TASK DESCRIPTION
No output is needed beyond the number of lines in the listing that contain the word "PROVED".

===

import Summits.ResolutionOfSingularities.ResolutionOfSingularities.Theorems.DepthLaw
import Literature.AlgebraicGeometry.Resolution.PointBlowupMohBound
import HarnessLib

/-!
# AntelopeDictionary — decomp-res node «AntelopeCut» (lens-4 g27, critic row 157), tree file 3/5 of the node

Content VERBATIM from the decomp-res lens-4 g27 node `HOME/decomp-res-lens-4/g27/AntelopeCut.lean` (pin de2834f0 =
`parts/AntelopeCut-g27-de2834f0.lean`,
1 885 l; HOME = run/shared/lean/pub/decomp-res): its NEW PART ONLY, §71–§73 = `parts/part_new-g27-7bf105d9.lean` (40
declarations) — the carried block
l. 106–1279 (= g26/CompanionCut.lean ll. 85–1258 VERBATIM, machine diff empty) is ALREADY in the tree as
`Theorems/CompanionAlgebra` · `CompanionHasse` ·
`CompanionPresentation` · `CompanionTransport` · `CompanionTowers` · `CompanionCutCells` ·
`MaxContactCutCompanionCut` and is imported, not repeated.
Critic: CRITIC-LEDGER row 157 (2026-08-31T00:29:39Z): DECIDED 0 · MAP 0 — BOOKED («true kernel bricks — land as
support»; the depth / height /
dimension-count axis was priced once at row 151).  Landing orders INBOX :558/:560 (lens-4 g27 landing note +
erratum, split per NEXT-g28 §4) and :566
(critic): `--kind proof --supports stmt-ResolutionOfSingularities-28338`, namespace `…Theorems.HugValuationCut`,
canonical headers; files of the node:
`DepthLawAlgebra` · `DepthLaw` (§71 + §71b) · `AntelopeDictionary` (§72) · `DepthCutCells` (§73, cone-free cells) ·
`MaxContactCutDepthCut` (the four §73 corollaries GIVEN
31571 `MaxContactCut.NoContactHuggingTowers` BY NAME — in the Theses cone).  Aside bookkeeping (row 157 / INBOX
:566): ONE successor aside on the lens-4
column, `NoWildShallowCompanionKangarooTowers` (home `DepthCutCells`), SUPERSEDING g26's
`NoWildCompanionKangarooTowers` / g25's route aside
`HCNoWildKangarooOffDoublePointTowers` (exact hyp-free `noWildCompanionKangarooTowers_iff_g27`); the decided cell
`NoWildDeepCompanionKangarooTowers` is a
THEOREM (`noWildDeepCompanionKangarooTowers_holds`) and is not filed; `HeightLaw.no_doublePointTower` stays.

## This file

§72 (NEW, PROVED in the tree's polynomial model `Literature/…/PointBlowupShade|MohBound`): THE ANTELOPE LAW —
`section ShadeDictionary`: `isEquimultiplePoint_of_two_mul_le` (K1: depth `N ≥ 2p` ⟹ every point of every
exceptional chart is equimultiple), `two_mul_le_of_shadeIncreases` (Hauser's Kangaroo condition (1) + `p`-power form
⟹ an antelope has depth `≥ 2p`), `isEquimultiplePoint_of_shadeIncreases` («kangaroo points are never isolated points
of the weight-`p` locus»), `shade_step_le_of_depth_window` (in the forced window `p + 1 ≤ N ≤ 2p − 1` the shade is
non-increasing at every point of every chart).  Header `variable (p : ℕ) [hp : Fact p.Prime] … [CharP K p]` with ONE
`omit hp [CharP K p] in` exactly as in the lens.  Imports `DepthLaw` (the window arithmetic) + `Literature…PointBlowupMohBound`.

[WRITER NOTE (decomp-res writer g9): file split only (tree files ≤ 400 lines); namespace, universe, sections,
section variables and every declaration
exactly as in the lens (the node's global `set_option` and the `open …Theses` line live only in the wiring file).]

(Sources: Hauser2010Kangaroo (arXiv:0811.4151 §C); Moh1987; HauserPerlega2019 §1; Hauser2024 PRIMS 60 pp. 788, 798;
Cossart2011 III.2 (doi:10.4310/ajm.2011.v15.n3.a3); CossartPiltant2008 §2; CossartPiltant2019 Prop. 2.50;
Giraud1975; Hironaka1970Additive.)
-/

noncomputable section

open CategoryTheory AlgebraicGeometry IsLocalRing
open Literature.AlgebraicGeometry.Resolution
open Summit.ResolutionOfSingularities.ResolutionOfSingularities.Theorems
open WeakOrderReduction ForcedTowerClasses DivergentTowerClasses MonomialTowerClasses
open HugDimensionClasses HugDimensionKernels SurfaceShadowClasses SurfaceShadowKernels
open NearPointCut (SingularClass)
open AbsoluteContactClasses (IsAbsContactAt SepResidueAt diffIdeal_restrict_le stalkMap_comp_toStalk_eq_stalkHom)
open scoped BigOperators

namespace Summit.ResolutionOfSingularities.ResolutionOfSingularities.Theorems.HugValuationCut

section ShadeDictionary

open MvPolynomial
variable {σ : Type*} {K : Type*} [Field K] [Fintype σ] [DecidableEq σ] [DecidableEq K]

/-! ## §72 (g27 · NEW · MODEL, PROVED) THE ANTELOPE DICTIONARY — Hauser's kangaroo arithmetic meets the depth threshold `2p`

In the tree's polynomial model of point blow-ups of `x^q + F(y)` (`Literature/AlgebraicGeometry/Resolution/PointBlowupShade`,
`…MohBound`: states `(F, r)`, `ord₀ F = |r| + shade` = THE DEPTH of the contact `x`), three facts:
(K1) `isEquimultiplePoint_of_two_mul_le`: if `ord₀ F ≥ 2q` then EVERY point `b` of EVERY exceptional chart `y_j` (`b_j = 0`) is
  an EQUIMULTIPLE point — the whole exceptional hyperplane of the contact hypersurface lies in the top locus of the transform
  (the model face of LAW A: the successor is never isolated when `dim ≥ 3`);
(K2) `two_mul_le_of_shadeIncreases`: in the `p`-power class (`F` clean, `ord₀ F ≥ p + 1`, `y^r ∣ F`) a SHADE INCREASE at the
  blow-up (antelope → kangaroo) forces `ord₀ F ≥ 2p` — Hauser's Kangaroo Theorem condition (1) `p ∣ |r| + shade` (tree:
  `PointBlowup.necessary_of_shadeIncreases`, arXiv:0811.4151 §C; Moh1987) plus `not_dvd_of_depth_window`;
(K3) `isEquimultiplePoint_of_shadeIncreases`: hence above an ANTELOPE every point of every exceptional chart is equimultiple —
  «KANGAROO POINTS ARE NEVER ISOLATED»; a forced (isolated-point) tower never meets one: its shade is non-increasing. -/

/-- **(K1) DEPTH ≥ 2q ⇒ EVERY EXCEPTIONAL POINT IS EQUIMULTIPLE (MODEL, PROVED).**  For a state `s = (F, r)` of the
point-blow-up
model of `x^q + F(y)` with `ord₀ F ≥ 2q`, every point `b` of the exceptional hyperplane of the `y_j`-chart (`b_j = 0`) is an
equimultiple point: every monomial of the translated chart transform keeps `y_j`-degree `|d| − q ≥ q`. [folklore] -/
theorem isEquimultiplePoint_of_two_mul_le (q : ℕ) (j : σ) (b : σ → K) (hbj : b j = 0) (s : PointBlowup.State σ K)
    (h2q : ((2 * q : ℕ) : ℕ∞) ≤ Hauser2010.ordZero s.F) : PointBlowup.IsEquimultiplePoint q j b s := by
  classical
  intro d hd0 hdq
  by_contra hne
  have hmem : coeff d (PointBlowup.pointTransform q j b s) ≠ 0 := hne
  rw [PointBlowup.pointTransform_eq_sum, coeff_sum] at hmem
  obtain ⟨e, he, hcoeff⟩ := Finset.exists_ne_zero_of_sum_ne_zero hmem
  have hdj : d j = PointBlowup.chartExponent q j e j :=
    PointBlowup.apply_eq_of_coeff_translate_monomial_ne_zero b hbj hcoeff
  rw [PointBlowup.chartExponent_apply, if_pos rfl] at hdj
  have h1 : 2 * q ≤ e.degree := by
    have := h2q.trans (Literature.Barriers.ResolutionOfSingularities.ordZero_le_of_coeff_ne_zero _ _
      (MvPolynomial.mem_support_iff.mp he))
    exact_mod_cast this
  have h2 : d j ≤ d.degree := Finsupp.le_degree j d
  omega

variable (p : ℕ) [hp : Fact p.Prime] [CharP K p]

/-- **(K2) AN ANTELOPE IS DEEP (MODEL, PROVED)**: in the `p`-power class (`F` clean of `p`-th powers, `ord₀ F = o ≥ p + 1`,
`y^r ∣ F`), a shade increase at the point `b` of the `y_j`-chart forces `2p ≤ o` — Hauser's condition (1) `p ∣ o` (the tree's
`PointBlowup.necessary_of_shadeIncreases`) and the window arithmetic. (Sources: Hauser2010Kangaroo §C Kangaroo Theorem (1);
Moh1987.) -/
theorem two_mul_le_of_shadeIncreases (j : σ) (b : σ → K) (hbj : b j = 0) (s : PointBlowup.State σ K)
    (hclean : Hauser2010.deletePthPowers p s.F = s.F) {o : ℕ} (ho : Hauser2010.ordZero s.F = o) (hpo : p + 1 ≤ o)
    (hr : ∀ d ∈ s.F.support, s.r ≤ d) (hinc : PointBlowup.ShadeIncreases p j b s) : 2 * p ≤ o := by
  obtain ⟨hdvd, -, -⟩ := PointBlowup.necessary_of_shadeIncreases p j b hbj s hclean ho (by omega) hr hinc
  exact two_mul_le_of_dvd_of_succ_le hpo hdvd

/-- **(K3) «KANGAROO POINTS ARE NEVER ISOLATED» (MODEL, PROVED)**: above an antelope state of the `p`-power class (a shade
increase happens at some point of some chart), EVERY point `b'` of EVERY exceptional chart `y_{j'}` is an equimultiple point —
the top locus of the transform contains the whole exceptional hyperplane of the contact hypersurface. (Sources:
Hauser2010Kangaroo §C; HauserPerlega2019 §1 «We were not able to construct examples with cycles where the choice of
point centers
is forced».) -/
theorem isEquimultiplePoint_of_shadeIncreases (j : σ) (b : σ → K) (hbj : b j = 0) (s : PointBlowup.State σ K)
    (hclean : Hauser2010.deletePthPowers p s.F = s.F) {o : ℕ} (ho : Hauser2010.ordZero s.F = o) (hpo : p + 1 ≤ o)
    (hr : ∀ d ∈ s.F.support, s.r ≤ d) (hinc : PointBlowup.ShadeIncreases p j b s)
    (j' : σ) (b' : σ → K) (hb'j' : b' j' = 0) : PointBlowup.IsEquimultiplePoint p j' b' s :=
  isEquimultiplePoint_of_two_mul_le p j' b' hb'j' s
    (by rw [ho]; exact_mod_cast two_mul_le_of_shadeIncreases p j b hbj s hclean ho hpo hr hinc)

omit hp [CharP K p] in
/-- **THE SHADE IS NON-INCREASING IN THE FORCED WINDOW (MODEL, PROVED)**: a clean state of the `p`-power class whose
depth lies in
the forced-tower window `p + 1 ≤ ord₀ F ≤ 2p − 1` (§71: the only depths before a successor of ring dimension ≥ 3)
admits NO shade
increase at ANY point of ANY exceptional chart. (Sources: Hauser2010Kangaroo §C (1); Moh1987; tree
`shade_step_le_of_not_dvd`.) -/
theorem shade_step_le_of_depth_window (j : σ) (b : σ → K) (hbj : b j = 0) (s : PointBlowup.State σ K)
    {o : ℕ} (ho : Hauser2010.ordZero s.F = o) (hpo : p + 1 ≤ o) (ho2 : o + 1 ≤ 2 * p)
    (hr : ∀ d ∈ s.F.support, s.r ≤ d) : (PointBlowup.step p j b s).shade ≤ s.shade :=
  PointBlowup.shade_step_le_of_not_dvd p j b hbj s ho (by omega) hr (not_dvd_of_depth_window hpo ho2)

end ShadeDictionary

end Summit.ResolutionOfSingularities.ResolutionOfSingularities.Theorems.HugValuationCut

===

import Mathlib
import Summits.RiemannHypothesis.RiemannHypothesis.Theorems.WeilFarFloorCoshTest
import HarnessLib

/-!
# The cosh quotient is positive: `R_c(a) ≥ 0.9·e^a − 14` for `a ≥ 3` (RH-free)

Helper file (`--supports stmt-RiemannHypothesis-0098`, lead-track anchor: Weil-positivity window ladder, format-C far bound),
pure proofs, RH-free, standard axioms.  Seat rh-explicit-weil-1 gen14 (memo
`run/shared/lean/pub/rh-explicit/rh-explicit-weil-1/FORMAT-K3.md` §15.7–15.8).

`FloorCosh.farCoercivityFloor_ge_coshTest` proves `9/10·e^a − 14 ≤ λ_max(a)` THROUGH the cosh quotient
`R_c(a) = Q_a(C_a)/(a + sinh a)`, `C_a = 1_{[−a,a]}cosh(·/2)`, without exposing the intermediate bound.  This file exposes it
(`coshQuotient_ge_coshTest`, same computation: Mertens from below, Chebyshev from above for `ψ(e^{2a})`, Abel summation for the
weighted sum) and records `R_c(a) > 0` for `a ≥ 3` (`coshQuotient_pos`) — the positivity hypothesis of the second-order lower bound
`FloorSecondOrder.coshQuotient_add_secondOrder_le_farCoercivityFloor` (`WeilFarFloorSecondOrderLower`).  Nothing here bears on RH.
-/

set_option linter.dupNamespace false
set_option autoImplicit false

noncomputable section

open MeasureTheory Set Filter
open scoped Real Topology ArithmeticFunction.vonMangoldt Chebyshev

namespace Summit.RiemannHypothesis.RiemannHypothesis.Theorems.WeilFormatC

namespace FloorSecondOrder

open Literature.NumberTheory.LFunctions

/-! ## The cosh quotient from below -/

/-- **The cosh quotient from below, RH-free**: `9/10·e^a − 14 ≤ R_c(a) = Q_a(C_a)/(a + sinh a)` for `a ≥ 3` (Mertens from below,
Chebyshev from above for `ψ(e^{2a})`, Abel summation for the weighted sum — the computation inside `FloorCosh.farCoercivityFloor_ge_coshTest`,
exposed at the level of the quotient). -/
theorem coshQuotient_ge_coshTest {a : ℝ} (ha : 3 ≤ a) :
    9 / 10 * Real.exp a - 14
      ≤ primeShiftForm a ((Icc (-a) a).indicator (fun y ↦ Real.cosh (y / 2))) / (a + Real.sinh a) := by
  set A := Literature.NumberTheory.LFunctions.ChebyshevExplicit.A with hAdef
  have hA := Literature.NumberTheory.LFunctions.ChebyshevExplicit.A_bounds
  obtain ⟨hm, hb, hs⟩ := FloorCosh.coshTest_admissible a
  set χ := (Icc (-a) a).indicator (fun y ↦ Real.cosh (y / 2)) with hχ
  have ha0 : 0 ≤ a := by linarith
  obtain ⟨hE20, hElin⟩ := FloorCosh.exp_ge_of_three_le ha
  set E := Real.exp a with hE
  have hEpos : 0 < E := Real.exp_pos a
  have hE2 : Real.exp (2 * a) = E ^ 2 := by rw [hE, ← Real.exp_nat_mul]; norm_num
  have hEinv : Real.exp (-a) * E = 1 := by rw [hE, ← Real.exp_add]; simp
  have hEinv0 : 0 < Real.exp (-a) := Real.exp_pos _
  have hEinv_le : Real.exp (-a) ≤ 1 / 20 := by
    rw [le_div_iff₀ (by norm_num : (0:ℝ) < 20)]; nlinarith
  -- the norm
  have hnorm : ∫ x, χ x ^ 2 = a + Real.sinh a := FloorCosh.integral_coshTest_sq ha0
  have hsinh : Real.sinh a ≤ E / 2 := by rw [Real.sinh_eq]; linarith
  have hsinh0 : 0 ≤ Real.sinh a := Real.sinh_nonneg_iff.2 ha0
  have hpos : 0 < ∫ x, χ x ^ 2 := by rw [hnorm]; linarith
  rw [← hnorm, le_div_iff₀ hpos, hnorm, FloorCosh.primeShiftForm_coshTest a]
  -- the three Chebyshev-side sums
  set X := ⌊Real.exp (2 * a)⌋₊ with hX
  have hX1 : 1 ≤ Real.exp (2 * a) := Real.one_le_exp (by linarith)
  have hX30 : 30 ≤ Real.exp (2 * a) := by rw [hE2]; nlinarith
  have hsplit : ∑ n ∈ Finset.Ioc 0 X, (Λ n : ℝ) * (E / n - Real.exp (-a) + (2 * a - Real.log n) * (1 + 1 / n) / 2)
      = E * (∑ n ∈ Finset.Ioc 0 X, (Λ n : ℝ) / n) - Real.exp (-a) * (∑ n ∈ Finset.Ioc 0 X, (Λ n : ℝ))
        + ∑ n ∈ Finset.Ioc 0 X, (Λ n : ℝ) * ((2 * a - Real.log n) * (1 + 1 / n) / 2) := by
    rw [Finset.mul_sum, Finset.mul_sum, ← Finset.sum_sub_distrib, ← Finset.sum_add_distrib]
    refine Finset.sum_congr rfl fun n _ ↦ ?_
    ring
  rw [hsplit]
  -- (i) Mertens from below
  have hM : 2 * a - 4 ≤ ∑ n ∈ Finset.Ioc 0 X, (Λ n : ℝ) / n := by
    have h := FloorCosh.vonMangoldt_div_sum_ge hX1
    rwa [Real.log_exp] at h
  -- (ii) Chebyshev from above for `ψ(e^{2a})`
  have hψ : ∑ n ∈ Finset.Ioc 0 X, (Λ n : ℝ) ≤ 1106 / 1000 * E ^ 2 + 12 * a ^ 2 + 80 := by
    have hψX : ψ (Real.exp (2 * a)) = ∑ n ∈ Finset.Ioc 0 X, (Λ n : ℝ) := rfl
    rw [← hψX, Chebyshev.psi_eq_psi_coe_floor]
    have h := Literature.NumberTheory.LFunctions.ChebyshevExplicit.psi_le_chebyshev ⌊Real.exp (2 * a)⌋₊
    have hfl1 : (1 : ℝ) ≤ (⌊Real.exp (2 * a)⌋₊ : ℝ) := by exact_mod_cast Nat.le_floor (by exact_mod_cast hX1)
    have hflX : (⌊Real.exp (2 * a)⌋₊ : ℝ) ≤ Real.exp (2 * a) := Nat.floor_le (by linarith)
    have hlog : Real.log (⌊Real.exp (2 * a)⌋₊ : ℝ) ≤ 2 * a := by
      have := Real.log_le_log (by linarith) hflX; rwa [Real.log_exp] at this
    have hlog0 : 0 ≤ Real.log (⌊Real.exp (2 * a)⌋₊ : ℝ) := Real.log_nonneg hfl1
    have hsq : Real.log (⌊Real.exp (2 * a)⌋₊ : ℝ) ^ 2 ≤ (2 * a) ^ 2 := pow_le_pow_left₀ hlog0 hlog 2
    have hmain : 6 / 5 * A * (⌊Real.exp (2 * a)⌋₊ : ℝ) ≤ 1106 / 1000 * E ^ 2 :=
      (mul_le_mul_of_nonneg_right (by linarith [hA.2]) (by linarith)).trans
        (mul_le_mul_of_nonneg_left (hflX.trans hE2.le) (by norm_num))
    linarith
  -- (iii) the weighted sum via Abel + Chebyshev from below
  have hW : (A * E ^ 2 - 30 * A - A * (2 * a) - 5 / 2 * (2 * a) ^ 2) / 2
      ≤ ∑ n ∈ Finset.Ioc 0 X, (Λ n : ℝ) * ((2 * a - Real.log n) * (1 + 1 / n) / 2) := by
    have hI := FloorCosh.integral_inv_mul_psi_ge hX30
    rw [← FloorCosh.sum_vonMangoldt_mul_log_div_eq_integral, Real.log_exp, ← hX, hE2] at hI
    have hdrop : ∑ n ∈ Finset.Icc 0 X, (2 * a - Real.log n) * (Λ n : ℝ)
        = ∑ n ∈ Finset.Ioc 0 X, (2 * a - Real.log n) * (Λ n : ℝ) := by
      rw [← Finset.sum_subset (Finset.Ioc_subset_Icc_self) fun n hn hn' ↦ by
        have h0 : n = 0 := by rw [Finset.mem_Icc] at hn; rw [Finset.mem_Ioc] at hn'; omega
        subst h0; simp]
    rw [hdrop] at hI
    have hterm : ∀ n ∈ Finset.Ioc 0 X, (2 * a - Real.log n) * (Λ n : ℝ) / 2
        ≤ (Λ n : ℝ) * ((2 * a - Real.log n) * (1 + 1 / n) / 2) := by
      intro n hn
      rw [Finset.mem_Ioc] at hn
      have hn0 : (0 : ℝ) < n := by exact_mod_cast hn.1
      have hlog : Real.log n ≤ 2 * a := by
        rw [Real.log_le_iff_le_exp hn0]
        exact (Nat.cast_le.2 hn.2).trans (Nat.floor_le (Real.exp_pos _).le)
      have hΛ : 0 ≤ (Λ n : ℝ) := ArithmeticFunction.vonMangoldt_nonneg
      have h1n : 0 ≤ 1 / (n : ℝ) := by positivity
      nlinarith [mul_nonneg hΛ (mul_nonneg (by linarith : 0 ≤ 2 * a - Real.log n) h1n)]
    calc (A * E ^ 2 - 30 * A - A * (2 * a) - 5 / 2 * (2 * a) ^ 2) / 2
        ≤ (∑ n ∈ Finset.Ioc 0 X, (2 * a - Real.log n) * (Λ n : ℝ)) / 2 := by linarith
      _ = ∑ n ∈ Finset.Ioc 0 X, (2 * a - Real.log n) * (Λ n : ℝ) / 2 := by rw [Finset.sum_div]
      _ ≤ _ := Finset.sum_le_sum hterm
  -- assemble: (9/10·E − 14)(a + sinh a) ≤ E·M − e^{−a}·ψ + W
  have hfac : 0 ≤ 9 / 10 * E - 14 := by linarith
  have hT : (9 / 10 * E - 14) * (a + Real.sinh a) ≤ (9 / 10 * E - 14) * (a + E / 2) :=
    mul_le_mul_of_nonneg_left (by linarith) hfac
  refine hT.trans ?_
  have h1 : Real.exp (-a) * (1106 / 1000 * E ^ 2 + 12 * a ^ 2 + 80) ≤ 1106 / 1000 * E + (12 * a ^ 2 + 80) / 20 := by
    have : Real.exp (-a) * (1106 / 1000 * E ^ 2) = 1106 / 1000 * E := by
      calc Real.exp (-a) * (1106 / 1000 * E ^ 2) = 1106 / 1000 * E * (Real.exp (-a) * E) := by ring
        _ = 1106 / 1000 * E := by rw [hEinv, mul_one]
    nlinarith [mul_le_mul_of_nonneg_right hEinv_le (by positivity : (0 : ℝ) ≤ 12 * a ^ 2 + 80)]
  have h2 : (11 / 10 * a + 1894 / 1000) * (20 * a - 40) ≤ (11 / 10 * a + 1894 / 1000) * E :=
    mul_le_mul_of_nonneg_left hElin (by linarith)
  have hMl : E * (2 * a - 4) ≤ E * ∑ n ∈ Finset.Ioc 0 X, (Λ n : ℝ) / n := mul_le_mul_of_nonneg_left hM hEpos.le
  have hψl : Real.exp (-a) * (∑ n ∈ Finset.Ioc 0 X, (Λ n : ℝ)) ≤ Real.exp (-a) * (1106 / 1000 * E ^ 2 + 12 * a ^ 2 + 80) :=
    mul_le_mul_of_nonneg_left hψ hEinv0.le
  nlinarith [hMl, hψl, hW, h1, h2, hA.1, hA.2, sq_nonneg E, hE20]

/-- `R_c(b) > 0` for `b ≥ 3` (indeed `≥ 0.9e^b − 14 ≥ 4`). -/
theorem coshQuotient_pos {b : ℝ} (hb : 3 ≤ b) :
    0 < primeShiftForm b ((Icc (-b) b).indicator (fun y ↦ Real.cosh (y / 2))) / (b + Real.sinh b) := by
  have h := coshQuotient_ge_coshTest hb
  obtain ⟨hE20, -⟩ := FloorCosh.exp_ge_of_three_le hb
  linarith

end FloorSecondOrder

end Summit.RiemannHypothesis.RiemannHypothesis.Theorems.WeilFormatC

===

RESULT
6